Cut to, a week later. I climb into the shower. I wash and condition my hair. Just as always. Then it is time to reach for the communal bar of soap. Except wait a minute. I am confused. There is a new, large bar of soap. But also there is a mid-sized bar of soap, sitting side by side on the shower shelf.
Huh. Clearly my hubs didn’t realize that we still had a good bit of soap left when he reached for a new bar. I mean, it is not like it was one of those tiny bars yet. It was still a good-sized.
Being raised as I was, with not very much, it is against everything that I stand for to be wasteful. So I instinctually reached for the smaller bar of soap. Not a problem. There were two bars. Together we could use them both up before getting another bar. No harm, no foul.
Day after day, we showered. Everything was going as planned. Both bars were shrinking. I was very satisfied how small the original bar of soap had gotten. No waste in this family. Eventually it would be entirely too small for adult human use and I would relieve it of its duties. Thank you for your service, tiny bar of soap.
A few days later. Same scenario: Climb into shower, shampoo, condition. Probably singing a tune. Reach for soap. What the hell?
I had discarded the original bar of soap only the day before. Now the plan was to share the remaining bar until it was small enough to be discarded. Then and then ONLY would be get a new bar of soap. What did I see before my eyes? A still good-sized bar of soap AND a freshly opened bar of soap. Side by side lying on the shower shelf. Again!
Who was this animal that I was married to? How was he so full of himself that he felt like he was entitled to a large bar of soap EVERY SINGLE TIME HE SHOWERS? Does he not understand how the world works? Sometimes in life you get the large bar and sometime you get a sliver. He was totally bucking the system.
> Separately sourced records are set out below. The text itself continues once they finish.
import Summits.HubbardSuperconductivity.HubbardSuperconductivity.Theorems.AnisotropyChordTransferFibre3FinXBSym

/-!
# Route `AnisotropyChord` / H0 rotor rung: FIN exact-block row-`N₁` certificate at `L = 23` — cell facts, part `u`

Kernel facts `xbCellAny 23 (49/50) la lb c = true` (via the symmetric-table evaluator `xbCellAnyW` of `…FinXBSym`: `rw [← xbCellAnyW_eq]; decide +kernel`, zero data) for 2 λ-cells of the per-`L` cover
(`…FinXBCover.xbCheck`; cell design: p3 g5 scratch `xb_design.py`, float mirror `xb_mirror.py`); assembled in `…FinXBTwentyThree`.
Prover seat `hubbard-h0-rotor-p3` g5; helper for piece A = stmt-HubbardSuperconductivity-23918 of rung 19089 (`--supports`, helper class).
WHAT THIS IS NOT: nothing here proves superconductivity in the Hubbard model (rotor TARGET as worded stays FALSE, g15 verdict); kernel facts for the FIN certificate of ONE hypothesis (row `N₁`) of ONE conditional reduction.  Tree imports only; no sorry, no new axioms.
-/

set_option linter.dupNamespace false

namespace Summit.HubbardSuperconductivity.HubbardSuperconductivity.Theorems.AnisotropyChord.Transfer.Fibre3

namespace FinXB

set_option maxHeartbeats 4000000 in
/-- kernel fact: cell 55 at `L = 23` (certified, c = (11/20 : ℚ)). [folklore] -/
theorem xb23_55 : xbCellAny 23 (49/50 : ℚ) 1201049385429363 1273112348555125 (11/20 : ℚ) = true := by
  rw [← xbCellAnyW_eq]
  decide +kernel

set_option maxHeartbeats 4000000 in
/-- kernel fact: cell 56 at `L = 23` (certified, c = (1/2 : ℚ)). [folklore] -/
theorem xb23_56 : xbCellAny 23 (49/50 : ℚ) 1273112348555125 1349499089468433 (1/2 : ℚ) = true := by
  rw [← xbCellAnyW_eq]
  decide +kernel

end FinXB

end Summit.HubbardSuperconductivity.HubbardSuperconductivity.Theorems.AnisotropyChord.Transfer.Fibre3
Actually though it was my problem. I was the one who felt the need to use a bar of soap until it was practically melted, maybe. I couldn’t very well DEMAND that he see things my way. You have to compromise in relationships. You have to pick your battles. I had married a soap-abusing narcissist. I had to accept that fact.
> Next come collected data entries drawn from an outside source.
import Mathlib
import HarnessLib
import Summits.Ventures.LatticeQCDFlow.Scaling.AcceptanceJensenFloorIntegral
import Summits.Ventures.LatticeQCDFlow.TrivializingMaps.CouplingKLAnyGroup
import Summits.Ventures.LatticeQCDFlow.TrivializingMaps.SpecificHeatAnyGroup

/-!
# LatticeQCDFlow / Scaling — a GLOBAL acceptance floor for coupling transfer:
# `acc(β₀ → β) ≥ exp(−D(μ_{β₀}‖μ_β) − |β − β₀|·s(β₀))`, `s(β₀) = ½E_{β₀⊗β₀}|S − S′|`

HONEST FRAMING: exact (Metropolis-corrected) sampling algorithms for lattice gauge theory;
figures of merit are autocorrelation/cost numbers at stated couplings and volumes; no
continuum-physics claim.

Venture `LatticeQCDFlow` (cell pub-lqcd), topic `Scaling`; FANOUT row 3 (`s0-u1-a`, S0-B
implementation A, GEN-18).  NEW WORK of the cell (assembly), not a published result; NO definition is
introduced.  Parents (all in the tree): row 3's general-space JENSEN FLOOR
`Scaling/AcceptanceJensenFloorIntegral` (GEN-11: `acc ≥ exp(E_ν[log w] − ½E_{ν⊗ν}|log w − log w′|)`);
lean-2's `TrivializingMaps/CouplingKLAnyGroup` (`D(μ_a‖μ_b) = ψ(b) − ψ(a) + (b − a)⟨S⟩_a`,
`ψ = cgf(−S_W) under D[U]`) and `TrivializingMaps/SpecificHeatAnyGroup` (`μ_t = D[U].tilted(t·(−S_W))`,
`ψ″ = Var`); Mathlib's `integral_exp_tilted`.

Setting: a flow PERFECTLY trained at `β₀` (its proposal law IS `μ_{β₀} = wilsonMeasure ρ β₀`) re-used
as an exact independence sampler at the target coupling `β`; the importance weight
`w = e^{−(β−β₀)S}·Z(β₀)/Z(β)` has a log AFFINE in the action, so the Jensen floor's two monitors are
the relative entropy `D(μ_{β₀}‖μ_β)` and `|β − β₀|` times the strong-coupling slope
`s(β₀) = ½E_{β₀⊗β₀}|S − S′|` of `Scaling/IdentityFlowAcceptanceStrongCoupling`:

* `integral_exp_neg_mul_wilsonAction_wilsonMeasure` — `∫ e^{−δS} dμ_{β₀} = exp(ψ(β₀+δ) − ψ(β₀))`;
* **`wilsonTransfer_exp_le_meanAccept`** — for ALL real `β₀, β`, every compact second-countable `G`,
  continuous `ρ`, `d`, `L`:  `exp(−D(μ_{β₀}‖μ_β) − |β − β₀|·s(β₀)) ≤ acc(β₀ → β)`
  (`D` = Mathlib's `klDiv`, as a real number);
* **`wilsonTransfer_one_sub_le_meanAccept`** — the linear form `1 − D(μ_{β₀}‖μ_β) − |β − β₀|·s(β₀) ≤ acc`.

Relation to the tree (value-free): lean-2's `TrivializingMaps/CouplingLadderLawAnyGroup.wilson_swapAcc_ge`
gives the floor `exp(−|β−β₀|·√(Var_{β₀} + Var_β + (⟨S⟩_{β₀} − ⟨S⟩_β)²))` for the same acceptance (swap =
independence Metropolis between the two couplings).  The present floor trades the target-side variance
for the relative entropy (second order in `β − β₀`) and carries the FIRST-order constant `s(β₀)`, which is
the exact one-sided slope of the acceptance (`Scaling/AcceptanceCouplingKink`) and is `≤ √(Var_{β₀}/3)`
(`Scaling/WilsonTransferSlopeHeatCapacity`).  NOT CLAIMED: sharpness; any value at the cell's `(β, L)`;
nothing re-scored.
-/

noncomputable section

namespace Summit.Ventures.LatticeQCDFlow.Theory2

open MeasureTheory Real Set ProbabilityTheory Filter Topology InformationTheory
open Literature.MathematicalPhysics.QuantumFieldTheory
open Literature.MathematicalPhysics.QuantumFieldTheory.Luscher2010 (trivialMeasure)
open Summit.Ventures.LatticeQCDFlow.TrivializingMaps (toReal_klDiv_wilsonMeasure wilsonMeasure_eq_tilted_neg)

variable {d L N : ℕ} [NeZero L] {G : Type*} [Group G] [TopologicalSpace G] [IsTopologicalGroup G]
  [CompactSpace G] [MeasurableSpace G] [BorelSpace G] [SecondCountableTopology G]
  (ρ : G →* Matrix (Fin N) (Fin N) ℂ)

/-- **`∫ e^{−δS} dμ_{β₀} = exp(ψ(β₀ + δ) − ψ(β₀))`** with `ψ = cgf(−S_W)` under `D[U]` (Mathlib's
`integral_exp_tilted` at `μ_{β₀} = D[U].tilted(β₀·(−S_W))`). [folklore] -/
theorem integral_exp_neg_mul_wilsonAction_wilsonMeasure (hρ : Continuous ρ) (β₀ δ : ℝ) :
    ∫ U, Real.exp (-δ * wilsonAction ρ U) ∂(wilsonMeasure (d := d) (L := L) ρ β₀)
      = Real.exp (cgf (fun U => -wilsonAction ρ U) (trivialMeasure G d L) (β₀ + δ)
          - cgf (fun U => -wilsonAction ρ U) (trivialMeasure G d L) β₀) := by
  haveI : IsProbabilityMeasure (trivialMeasure G d L) := by unfold trivialMeasure; infer_instance
  have hint : ∀ t : ℝ, Integrable (fun U : GaugeConfig d L G => Real.exp (t * -wilsonAction ρ U))
      (trivialMeasure G d L) := fun t => by
    unfold trivialMeasure
    simpa only [neg_mul, mul_neg] using integrable_exp_mul_wilsonAction ρ hρ (-t)
      (Measure.pi fun _ : Edge d L => haarProbability G)
  rw [wilsonMeasure_eq_tilted_neg ρ hρ β₀]
  have h := integral_exp_tilted (μ := trivialMeasure G d L)
    (fun U : GaugeConfig d L G => β₀ * -wilsonAction ρ U) (fun U => δ * -wilsonAction ρ U)
  have e : (fun U : GaugeConfig d L G => Real.exp (-δ * wilsonAction ρ U))
      = fun U => Real.exp (δ * -wilsonAction ρ U) := by
    funext U; ring_nf
  rw [e, h, Real.exp_sub, exp_cgf (hint _), exp_cgf (hint _), mgf, mgf]
  congr 1
  refine integral_congr_ae (ae_of_all _ fun U => ?_)
  simp only [Pi.add_apply]
  ring_nf

/-- **GLOBAL JENSEN FLOOR FOR COUPLING TRANSFER**: for every `β₀, β`,
`exp(−D(μ_{β₀}‖μ_β) − |β − β₀|·½E_{β₀⊗β₀}|S − S′|) ≤ acc(β₀ → β)`, where `acc(β₀ → β)` is the
equilibrium acceptance of the exact sampler proposing from `μ_{β₀}` against `μ_β` (the form of row 3's
`Scaling/WilsonCouplingTransferMonotone`) and `D` is Mathlib's `klDiv`. [ours] -/
theorem wilsonTransfer_exp_le_meanAccept (hρ : Continuous ρ) (β₀ β : ℝ) :
    Real.exp (-(klDiv (wilsonMeasure (d := d) (L := L) ρ β₀) (wilsonMeasure (d := d) (L := L) ρ β)).toReal
        - |β - β₀| * (1 / 2 * ∫ U, ∫ U', |wilsonAction ρ U - wilsonAction ρ U'|
          ∂(wilsonMeasure (d := d) (L := L) ρ β₀) ∂(wilsonMeasure (d := d) (L := L) ρ β₀)))
      ≤ ∫ U, ∫ U',
        min (Real.exp (-(β - β₀) * wilsonAction ρ U)
            / ∫ V, Real.exp (-(β - β₀) * wilsonAction ρ V) ∂(wilsonMeasure (d := d) (L := L) ρ β₀))
          (Real.exp (-(β - β₀) * wilsonAction ρ U')
            / ∫ V, Real.exp (-(β - β₀) * wilsonAction ρ V) ∂(wilsonMeasure (d := d) (L := L) ρ β₀))
        ∂(wilsonMeasure (d := d) (L := L) ρ β₀) ∂(wilsonMeasure (d := d) (L := L) ρ β₀) := by
  haveI := isProbabilityMeasure_wilsonMeasure (d := d) (L := L) (G := G) ρ hρ β₀
  set μ₀ := wilsonMeasure (d := d) (L := L) (G := G) ρ β₀ with hμ₀
  set δ : ℝ := β - β₀ with hδ
  set ψ : ℝ → ℝ := cgf (fun U : GaugeConfig d L G => -wilsonAction ρ U) (trivialMeasure G d L) with hψ
  set Zr : ℝ := ∫ V, Real.exp (-δ * wilsonAction ρ V) ∂μ₀ with hZr
  have hSm : Measurable (wilsonAction (d := d) (L := L) (G := G) ρ) := WilsonRP.measurable_wilsonAction ρ hρ
  have hSi : Integrable (wilsonAction (d := d) (L := L) (G := G) ρ) μ₀ := integrable_wilsonAction ρ hρ μ₀
  have hEi : Integrable (fun V => Real.exp (-δ * wilsonAction ρ V)) μ₀ :=
    integrable_exp_mul_wilsonAction ρ hρ (-δ) μ₀
  -- `Zr = exp(ψ(β) − ψ(β₀)) > 0`
  have hZr_eq : Zr = Real.exp (ψ β - ψ β₀) := by
    rw [hZr, hμ₀, integral_exp_neg_mul_wilsonAction_wilsonMeasure ρ hρ β₀ δ,
      show β₀ + δ = β by rw [hδ]; ring]
  have hZr0 : 0 < Zr := by rw [hZr_eq]; exact Real.exp_pos _
  have hlogZr : Real.log Zr = ψ β - ψ β₀ := by rw [hZr_eq, Real.log_exp]
  -- the target density against `μ₀` and the trivial model density `1`
  set p : GaugeConfig d L G → ℝ := fun U => Real.exp (-δ * wilsonAction ρ U) / Zr with hp
  have hp0 : ∀ U, 0 < p U := fun U => div_pos (Real.exp_pos _) hZr0
  have hpm : Measurable p := (Real.measurable_exp.comp (hSm.const_mul _)).div_const _
  have hpi : Integrable p μ₀ := hEi.div_const _
  have hν : (μ₀.withDensity fun _ : GaugeConfig d L G => ENNReal.ofReal (1 : ℝ)) = μ₀ := by
    rw [show (fun _ : GaugeConfig d L G => ENNReal.ofReal (1 : ℝ)) = (1 : GaugeConfig d L G → ENNReal)
      from funext fun _ => by simp, withDensity_one]
  haveI : IsProbabilityMeasure (μ₀.withDensity fun _ : GaugeConfig d L G => ENNReal.ofReal (1 : ℝ)) := by
    rw [hν]; infer_instance
  have hlogp : ∀ U, Real.log (p U / 1) = -δ * wilsonAction ρ U - Real.log Zr := fun U => by
    rw [div_one, hp]
    simp only
    rw [Real.log_div (Real.exp_pos _).ne' hZr0.ne', Real.log_exp]
  have hℓi : Integrable (fun U => Real.log (p U / (fun _ : GaugeConfig d L G => (1 : ℝ)) U))
      (μ₀.withDensity fun U => ENNReal.ofReal ((fun _ : GaugeConfig d L G => (1 : ℝ)) U)) := by
    simp only
    rw [hν]
    refine ((hSi.const_mul (-δ)).sub (integrable_const (Real.log Zr))).congr
      (ae_of_all _ fun U => ?_)
    simp only [Pi.sub_apply]
    rw [hlogp U]
  -- the Jensen floor at `(μ₀, p, q ≡ 1)`
  have hJ := exp_integral_log_sub_half_mad_le_meanAccept (μ := μ₀) (p := p)
    (q := fun _ : GaugeConfig d L G => (1 : ℝ)) hp0 hpm hpi (fun _ => one_pos) measurable_const
    (integrable_const _) hℓi
  simp only [mul_one] at hJ
  rw [hν] at hJ
  -- evaluate the two monitors
  have hI1 : ∫ U, Real.log (p U / 1) ∂μ₀ = -(ψ β - ψ β₀ + δ * ∫ U, wilsonAction ρ U ∂μ₀) := by
    simp_rw [hlogp]
    rw [integral_sub (hSi.const_mul _) (integrable_const _), integral_const_mul, integral_const,
      probReal_univ, one_smul, hlogZr]
    ring
  have hI2 : ∫ U, ∫ U', |Real.log (p U / 1) - Real.log (p U' / 1)| ∂μ₀ ∂μ₀
      = |δ| * ∫ U, ∫ U', |wilsonAction ρ U - wilsonAction ρ U'| ∂μ₀ ∂μ₀ := by
    simp_rw [hlogp]
    have e : ∀ U U' : GaugeConfig d L G,
        |-δ * wilsonAction ρ U - Real.log Zr - (-δ * wilsonAction ρ U' - Real.log Zr)|
          = |δ| * |wilsonAction ρ U - wilsonAction ρ U'| := fun U U' => by
      rw [show -δ * wilsonAction ρ U - Real.log Zr - (-δ * wilsonAction ρ U' - Real.log Zr)
        = -δ * (wilsonAction ρ U - wilsonAction ρ U') by ring, abs_mul, abs_neg]
    simp_rw [e, integral_const_mul]
  rw [hI1, hI2] at hJ
  -- the first monitor is the relative entropy (lean-2's `toReal_klDiv_wilsonMeasure`)
  have hKL : (klDiv μ₀ (wilsonMeasure (d := d) (L := L) ρ β)).toReal
      = ψ β - ψ β₀ + δ * ∫ U, wilsonAction ρ U ∂μ₀ := by
    rw [hμ₀, toReal_klDiv_wilsonMeasure ρ hρ β₀ β]
  rw [hKL]
  have e3 : -(ψ β - ψ β₀ + δ * ∫ U, wilsonAction ρ U ∂μ₀)
      - |δ| * (∫ U, ∫ U', |wilsonAction ρ U - wilsonAction ρ U'| ∂μ₀ ∂μ₀) / 2
      = -(ψ β - ψ β₀ + δ * ∫ U, wilsonAction ρ U ∂μ₀)
        - |δ| * (1 / 2 * ∫ U, ∫ U', |wilsonAction ρ U - wilsonAction ρ U'| ∂μ₀ ∂μ₀) := by ring
  rw [e3] at hJ
  exact hJ

/-- **LINEAR FORM**: `1 − D(μ_{β₀}‖μ_β) − |β − β₀|·½E_{β₀⊗β₀}|S − S′| ≤ acc(β₀ → β)` for every `β₀, β`
(`1 − x ≤ e^{−x}`). [ours] -/
theorem wilsonTransfer_one_sub_le_meanAccept (hρ : Continuous ρ) (β₀ β : ℝ) :
    1 - (klDiv (wilsonMeasure (d := d) (L := L) ρ β₀) (wilsonMeasure (d := d) (L := L) ρ β)).toReal
        - |β - β₀| * (1 / 2 * ∫ U, ∫ U', |wilsonAction ρ U - wilsonAction ρ U'|
          ∂(wilsonMeasure (d := d) (L := L) ρ β₀) ∂(wilsonMeasure (d := d) (L := L) ρ β₀))
      ≤ ∫ U, ∫ U',
        min (Real.exp (-(β - β₀) * wilsonAction ρ U)
            / ∫ V, Real.exp (-(β - β₀) * wilsonAction ρ V) ∂(wilsonMeasure (d := d) (L := L) ρ β₀))
          (Real.exp (-(β - β₀) * wilsonAction ρ U')
            / ∫ V, Real.exp (-(β - β₀) * wilsonAction ρ V) ∂(wilsonMeasure (d := d) (L := L) ρ β₀))
        ∂(wilsonMeasure (d := d) (L := L) ρ β₀) ∂(wilsonMeasure (d := d) (L := L) ρ β₀) := by
  refine le_trans ?_ (wilsonTransfer_exp_le_meanAccept ρ hρ β₀ β)
  have h := Real.add_one_le_exp
    (-(klDiv (wilsonMeasure (d := d) (L := L) ρ β₀) (wilsonMeasure (d := d) (L := L) ρ β)).toReal
        - |β - β₀| * (1 / 2 * ∫ U, ∫ U', |wilsonAction ρ U - wilsonAction ρ U'|
          ∂(wilsonMeasure (d := d) (L := L) ρ β₀) ∂(wilsonMeasure (d := d) (L := L) ρ β₀)))
  linarith

end Summit.Ventures.LatticeQCDFlow.Theory2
Never once in all of my premarital existence could I have seen this coming. Condemned to a life of using mini-sized bars of soap. Never to feel the curve of a new bar in my hand again. My cross. My burden to bear.
And THAT is marriage in a nutshell. The day-to-day. It is how you choose to live with a man who ever so nonchalantly disrespects soap. Because he is a good person and a great father. Because he works hard. Because he loves you. And because he probably doesn’t even realize that he is leaving you to clean up his soap messes. He has no idea how it is destroying you inside.
That is the good thing about being a blogger though. Maybe upon reading this post, he will reconsider his stance on bars of soap. Because marriage is all about communication and compromise.
Or maybe we will just switch to liquid.